→ **Aim of the exercise**:
Among the records that follow, set down only the lines from the one containing "open MeasureTheory Filter Set Function" to the one containing "is the unit", both included, exactly.

→ **Saved data entries**:
******
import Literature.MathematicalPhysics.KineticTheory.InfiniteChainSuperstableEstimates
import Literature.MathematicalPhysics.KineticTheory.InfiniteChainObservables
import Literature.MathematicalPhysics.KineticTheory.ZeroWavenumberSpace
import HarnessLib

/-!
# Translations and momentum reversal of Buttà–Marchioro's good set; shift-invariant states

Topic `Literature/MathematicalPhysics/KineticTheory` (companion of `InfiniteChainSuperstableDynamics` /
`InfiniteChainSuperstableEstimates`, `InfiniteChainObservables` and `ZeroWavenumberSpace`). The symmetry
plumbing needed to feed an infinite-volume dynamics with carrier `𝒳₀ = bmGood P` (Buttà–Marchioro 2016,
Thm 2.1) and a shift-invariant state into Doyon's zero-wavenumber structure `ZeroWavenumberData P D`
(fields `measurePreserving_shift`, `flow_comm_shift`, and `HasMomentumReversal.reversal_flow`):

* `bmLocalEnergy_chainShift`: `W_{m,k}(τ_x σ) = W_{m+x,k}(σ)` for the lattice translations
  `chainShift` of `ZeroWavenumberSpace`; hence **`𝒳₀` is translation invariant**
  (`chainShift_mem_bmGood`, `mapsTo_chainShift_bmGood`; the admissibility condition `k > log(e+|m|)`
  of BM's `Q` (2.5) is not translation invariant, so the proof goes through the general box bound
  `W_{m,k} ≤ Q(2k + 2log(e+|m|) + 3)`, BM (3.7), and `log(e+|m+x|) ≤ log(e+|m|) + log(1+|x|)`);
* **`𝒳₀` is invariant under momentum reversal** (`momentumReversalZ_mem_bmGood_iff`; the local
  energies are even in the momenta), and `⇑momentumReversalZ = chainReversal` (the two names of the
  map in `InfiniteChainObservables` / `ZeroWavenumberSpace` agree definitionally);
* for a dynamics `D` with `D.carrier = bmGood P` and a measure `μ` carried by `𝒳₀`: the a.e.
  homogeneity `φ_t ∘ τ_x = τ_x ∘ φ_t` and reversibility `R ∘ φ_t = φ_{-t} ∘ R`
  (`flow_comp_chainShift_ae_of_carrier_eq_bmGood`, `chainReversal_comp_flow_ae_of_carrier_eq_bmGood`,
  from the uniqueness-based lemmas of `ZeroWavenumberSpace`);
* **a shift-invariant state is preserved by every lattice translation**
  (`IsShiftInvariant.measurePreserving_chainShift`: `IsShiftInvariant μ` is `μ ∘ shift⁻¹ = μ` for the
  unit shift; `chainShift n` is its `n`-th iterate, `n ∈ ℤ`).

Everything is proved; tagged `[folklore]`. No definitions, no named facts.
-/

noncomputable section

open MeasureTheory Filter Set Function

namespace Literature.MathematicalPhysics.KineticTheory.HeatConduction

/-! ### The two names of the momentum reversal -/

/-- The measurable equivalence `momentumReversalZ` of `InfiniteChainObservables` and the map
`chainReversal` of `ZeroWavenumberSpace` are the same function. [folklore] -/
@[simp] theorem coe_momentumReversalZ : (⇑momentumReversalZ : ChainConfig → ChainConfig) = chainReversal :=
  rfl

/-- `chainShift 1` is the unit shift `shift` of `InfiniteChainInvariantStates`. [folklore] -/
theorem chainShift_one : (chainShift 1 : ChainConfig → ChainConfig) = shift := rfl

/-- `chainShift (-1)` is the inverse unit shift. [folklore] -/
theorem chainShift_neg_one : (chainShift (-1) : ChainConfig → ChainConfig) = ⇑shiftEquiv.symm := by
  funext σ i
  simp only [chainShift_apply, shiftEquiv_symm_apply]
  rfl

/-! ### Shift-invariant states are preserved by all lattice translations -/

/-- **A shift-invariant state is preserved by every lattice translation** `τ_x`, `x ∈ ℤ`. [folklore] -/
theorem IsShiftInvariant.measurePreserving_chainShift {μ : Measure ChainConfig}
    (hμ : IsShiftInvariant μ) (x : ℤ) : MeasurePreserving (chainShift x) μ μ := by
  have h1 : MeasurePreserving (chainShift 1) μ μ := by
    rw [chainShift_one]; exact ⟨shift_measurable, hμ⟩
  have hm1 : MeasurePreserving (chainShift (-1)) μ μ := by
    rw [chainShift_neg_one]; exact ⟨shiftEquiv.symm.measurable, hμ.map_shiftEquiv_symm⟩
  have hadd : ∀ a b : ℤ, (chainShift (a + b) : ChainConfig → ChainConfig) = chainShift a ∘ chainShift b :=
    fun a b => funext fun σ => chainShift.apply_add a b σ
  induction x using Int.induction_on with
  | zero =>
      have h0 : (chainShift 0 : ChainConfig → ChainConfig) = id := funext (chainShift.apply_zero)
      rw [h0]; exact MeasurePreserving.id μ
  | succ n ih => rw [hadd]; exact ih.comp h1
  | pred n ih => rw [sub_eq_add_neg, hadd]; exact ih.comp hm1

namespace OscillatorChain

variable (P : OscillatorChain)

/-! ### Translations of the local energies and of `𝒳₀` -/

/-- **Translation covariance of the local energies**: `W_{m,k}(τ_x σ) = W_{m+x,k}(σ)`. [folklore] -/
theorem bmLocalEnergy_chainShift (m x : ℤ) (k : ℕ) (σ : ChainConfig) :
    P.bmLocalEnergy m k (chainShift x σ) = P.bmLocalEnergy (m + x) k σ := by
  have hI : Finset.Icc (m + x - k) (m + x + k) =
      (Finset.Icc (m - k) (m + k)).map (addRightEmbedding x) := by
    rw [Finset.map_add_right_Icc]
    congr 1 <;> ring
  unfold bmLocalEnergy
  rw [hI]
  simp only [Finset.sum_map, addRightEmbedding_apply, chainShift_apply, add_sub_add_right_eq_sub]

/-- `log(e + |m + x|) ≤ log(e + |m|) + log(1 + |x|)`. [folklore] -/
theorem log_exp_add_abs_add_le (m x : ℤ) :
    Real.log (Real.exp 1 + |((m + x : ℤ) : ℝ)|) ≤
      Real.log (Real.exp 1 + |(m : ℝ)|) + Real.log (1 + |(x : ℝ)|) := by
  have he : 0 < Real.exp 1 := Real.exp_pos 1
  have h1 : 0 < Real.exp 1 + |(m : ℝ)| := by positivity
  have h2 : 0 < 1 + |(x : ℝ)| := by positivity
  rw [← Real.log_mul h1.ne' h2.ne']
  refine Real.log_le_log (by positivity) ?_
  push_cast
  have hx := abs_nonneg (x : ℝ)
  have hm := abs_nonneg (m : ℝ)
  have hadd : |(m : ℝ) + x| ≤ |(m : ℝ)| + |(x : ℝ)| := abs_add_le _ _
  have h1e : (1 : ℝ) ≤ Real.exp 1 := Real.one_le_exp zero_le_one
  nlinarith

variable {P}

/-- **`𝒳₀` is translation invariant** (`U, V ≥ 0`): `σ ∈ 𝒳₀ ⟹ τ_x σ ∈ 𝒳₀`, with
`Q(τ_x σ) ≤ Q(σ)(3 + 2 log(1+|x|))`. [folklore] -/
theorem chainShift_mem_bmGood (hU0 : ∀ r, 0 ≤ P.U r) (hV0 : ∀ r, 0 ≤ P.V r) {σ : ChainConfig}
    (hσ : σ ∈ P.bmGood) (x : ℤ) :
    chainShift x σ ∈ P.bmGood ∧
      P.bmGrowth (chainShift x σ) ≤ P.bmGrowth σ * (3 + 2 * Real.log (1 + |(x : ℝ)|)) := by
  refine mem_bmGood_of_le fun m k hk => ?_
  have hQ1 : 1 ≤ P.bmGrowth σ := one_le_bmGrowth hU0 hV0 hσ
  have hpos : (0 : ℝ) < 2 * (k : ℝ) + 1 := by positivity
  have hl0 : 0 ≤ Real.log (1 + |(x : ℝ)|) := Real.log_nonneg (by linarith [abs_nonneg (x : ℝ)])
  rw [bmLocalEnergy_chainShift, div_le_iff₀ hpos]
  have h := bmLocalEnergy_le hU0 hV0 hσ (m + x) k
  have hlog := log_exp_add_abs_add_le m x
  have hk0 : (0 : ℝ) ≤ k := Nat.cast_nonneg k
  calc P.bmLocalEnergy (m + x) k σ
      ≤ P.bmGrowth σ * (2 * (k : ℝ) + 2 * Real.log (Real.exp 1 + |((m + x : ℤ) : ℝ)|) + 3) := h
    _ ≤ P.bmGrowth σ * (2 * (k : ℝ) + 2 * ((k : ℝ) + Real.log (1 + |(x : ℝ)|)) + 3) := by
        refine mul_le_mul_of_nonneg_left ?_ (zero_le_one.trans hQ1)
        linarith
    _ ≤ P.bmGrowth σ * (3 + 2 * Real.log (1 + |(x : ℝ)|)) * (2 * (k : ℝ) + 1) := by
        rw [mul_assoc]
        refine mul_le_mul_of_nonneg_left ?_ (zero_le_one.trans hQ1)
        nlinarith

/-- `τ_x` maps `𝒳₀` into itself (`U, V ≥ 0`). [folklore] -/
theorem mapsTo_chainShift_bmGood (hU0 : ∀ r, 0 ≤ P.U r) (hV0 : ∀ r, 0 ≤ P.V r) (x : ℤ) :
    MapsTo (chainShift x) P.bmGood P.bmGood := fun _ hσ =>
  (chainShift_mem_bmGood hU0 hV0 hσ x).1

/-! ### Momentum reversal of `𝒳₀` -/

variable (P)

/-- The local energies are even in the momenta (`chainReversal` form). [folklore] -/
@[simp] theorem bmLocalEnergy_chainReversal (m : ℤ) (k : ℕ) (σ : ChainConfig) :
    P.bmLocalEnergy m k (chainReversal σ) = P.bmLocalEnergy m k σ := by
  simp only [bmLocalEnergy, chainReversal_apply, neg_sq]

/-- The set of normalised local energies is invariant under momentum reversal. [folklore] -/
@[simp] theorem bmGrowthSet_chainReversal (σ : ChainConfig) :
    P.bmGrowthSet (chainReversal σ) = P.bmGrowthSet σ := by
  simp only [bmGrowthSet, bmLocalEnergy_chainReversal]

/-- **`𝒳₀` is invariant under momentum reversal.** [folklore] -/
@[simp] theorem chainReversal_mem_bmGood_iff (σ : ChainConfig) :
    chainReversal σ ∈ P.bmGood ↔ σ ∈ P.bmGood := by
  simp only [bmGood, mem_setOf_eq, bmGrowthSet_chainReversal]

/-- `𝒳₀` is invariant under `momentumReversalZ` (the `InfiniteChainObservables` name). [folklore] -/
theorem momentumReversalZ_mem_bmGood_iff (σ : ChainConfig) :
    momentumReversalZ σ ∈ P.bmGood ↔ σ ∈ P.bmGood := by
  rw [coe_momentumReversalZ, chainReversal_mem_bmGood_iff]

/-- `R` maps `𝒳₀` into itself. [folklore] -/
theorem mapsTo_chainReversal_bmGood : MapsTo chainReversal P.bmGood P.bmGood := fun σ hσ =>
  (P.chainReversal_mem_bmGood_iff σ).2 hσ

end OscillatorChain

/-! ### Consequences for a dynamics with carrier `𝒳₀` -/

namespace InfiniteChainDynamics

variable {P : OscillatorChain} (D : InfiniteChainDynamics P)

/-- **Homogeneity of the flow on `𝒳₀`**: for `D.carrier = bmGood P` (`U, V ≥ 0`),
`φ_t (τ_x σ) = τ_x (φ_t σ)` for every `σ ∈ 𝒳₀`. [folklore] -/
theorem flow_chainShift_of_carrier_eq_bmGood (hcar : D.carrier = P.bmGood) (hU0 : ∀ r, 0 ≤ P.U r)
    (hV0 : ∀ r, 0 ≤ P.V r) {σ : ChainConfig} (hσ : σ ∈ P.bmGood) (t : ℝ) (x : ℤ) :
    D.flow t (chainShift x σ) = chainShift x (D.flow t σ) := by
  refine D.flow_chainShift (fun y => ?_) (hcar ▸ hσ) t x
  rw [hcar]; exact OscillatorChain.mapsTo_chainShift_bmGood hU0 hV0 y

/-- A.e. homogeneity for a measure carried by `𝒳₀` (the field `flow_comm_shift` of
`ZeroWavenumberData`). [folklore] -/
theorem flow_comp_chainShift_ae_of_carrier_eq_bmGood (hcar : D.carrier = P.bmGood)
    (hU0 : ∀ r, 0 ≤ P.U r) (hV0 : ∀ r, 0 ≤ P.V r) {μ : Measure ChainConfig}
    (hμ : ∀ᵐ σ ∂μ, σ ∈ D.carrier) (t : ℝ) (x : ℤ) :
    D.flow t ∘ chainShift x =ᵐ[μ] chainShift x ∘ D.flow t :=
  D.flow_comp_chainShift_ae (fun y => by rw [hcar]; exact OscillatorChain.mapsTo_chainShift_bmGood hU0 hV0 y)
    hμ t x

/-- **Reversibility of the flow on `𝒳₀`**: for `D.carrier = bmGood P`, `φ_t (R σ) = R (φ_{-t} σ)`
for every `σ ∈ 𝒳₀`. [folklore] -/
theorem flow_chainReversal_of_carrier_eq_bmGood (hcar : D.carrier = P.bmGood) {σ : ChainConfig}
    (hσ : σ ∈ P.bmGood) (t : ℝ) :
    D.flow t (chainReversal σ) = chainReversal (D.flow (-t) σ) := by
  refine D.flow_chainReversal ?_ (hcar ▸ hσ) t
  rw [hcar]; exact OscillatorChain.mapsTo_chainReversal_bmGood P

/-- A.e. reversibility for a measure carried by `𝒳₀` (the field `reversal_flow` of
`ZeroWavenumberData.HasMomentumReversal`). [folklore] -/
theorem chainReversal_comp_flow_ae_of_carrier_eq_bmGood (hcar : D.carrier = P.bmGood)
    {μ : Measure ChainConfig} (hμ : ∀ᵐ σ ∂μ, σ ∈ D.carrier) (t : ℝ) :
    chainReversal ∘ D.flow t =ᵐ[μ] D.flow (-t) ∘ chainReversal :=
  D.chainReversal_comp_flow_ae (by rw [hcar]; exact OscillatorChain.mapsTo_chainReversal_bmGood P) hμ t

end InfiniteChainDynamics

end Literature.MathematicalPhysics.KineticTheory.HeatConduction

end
******
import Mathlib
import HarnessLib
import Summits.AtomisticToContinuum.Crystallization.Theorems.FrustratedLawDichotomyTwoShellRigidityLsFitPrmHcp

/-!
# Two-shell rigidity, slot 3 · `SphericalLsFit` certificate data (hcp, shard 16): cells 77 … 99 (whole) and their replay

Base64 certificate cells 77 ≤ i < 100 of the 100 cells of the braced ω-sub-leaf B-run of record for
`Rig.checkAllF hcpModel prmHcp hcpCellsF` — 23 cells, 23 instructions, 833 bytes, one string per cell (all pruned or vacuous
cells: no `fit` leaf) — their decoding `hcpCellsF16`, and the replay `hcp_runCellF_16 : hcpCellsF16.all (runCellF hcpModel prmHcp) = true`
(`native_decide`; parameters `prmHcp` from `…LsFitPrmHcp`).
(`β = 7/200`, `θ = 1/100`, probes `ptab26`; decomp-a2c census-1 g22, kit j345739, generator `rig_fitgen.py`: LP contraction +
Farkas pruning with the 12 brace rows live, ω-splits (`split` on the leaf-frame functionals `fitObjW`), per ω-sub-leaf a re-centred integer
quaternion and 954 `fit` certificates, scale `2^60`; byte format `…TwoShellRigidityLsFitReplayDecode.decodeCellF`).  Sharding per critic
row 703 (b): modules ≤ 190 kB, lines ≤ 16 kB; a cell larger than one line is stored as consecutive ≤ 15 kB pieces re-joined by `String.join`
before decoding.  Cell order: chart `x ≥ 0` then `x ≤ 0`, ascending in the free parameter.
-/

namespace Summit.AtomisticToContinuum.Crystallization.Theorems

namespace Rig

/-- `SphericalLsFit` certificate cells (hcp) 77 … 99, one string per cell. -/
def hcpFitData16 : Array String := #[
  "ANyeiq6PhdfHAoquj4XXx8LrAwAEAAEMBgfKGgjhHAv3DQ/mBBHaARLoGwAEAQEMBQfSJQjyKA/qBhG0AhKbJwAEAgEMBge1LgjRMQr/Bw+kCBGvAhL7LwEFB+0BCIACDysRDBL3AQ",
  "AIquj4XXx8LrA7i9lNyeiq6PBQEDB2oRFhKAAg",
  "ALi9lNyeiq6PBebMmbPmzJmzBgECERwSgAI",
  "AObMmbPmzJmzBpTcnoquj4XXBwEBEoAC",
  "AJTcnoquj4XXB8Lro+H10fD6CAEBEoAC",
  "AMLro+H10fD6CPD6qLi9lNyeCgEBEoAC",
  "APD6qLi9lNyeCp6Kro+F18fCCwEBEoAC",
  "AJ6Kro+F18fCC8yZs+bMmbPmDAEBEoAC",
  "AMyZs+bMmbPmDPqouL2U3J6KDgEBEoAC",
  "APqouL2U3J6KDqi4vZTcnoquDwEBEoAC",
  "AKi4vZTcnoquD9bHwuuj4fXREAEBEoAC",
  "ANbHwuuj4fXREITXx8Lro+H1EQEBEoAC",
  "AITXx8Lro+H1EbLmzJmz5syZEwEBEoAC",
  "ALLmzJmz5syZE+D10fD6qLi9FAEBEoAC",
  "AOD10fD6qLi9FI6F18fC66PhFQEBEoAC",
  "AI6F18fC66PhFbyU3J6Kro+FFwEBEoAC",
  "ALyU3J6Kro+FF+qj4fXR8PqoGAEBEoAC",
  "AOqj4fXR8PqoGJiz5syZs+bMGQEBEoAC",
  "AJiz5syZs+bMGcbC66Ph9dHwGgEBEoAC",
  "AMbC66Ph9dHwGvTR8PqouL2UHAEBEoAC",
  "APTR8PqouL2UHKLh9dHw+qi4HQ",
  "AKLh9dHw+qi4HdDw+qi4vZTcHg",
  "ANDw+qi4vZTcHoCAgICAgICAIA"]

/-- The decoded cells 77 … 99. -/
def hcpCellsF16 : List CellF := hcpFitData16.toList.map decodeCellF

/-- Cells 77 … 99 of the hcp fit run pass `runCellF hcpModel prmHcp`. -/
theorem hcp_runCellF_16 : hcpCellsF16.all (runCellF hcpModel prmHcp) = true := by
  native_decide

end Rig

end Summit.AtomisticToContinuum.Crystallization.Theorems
******
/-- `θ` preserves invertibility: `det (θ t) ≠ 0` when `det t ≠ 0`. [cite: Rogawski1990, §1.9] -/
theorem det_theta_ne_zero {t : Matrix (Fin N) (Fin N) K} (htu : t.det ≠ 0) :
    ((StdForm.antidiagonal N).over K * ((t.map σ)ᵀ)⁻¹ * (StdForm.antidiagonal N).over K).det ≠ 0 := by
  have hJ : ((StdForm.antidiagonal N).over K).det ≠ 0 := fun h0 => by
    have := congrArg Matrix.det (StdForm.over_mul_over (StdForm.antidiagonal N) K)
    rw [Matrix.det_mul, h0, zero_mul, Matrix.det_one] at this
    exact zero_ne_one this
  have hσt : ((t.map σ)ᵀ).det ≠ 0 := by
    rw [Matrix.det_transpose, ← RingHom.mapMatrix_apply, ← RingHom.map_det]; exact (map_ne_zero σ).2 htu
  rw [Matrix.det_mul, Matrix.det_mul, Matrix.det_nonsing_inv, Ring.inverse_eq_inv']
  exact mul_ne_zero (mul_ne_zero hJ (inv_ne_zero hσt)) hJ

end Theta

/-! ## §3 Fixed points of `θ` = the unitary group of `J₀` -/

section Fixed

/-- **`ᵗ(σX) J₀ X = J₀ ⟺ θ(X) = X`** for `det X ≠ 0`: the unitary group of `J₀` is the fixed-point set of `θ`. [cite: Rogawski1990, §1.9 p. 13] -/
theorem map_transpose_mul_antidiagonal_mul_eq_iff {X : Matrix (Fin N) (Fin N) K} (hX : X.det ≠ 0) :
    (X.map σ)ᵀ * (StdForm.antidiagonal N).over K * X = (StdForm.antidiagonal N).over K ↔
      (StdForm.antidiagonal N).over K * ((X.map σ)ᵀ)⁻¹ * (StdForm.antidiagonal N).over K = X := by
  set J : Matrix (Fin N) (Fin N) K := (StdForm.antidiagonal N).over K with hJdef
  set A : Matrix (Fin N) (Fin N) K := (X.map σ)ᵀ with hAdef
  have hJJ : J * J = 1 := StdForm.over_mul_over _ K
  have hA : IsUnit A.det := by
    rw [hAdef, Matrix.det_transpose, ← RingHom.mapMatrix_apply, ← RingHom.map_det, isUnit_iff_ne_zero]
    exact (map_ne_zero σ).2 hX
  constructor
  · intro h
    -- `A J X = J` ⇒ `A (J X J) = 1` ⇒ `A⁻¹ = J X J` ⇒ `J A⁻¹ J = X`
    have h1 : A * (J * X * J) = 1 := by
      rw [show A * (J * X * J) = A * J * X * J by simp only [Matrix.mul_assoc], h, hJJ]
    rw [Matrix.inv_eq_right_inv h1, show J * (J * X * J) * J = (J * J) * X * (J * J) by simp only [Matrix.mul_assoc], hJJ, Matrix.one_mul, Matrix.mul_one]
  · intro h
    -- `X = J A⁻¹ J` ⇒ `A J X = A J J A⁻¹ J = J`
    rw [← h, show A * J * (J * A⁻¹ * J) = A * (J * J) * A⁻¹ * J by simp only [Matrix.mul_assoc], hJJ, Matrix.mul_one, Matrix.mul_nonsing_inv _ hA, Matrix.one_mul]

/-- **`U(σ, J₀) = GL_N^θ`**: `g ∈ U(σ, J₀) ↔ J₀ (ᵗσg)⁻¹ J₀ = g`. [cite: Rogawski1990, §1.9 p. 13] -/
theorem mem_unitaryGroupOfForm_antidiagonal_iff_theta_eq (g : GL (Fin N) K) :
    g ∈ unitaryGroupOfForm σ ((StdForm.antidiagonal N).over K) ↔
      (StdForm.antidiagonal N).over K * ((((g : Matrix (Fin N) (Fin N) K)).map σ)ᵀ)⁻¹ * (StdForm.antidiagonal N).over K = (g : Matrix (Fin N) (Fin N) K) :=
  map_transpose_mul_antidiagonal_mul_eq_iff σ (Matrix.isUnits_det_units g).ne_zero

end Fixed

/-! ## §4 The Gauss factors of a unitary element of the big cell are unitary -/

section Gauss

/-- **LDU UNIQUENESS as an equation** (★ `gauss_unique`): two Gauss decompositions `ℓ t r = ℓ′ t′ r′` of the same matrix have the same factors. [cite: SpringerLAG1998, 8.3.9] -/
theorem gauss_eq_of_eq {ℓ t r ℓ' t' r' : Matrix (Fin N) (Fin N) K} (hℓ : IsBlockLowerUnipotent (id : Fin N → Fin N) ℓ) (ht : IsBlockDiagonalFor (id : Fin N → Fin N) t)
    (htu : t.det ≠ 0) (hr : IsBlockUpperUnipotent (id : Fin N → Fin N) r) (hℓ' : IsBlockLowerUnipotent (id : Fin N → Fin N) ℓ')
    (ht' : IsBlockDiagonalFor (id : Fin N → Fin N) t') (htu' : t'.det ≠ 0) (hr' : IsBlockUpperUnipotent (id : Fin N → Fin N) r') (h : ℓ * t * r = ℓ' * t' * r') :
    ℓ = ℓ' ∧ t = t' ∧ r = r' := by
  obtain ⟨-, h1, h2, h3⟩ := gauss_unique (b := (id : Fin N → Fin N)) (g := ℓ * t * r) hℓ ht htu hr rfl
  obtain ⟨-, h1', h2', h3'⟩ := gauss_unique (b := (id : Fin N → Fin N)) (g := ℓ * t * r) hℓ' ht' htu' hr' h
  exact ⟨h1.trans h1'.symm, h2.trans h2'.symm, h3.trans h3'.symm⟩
******
→ **Response**:
open MeasureTheory Filter Set Function

namespace Literature.MathematicalPhysics.KineticTheory.HeatConduction

/-! ### The two names of the momentum reversal -/

/-- The measurable equivalence `momentumReversalZ` of `InfiniteChainObservables` and the map
`chainReversal` of `ZeroWavenumberSpace` are the same function. [folklore] -/
@[simp] theorem coe_momentumReversalZ : (⇑momentumReversalZ : ChainConfig → ChainConfig) = chainReversal :=
  rfl

/-- `chainShift 1` is the unit shift `shift` of `InfiniteChainInvariantStates`. [folklore] -/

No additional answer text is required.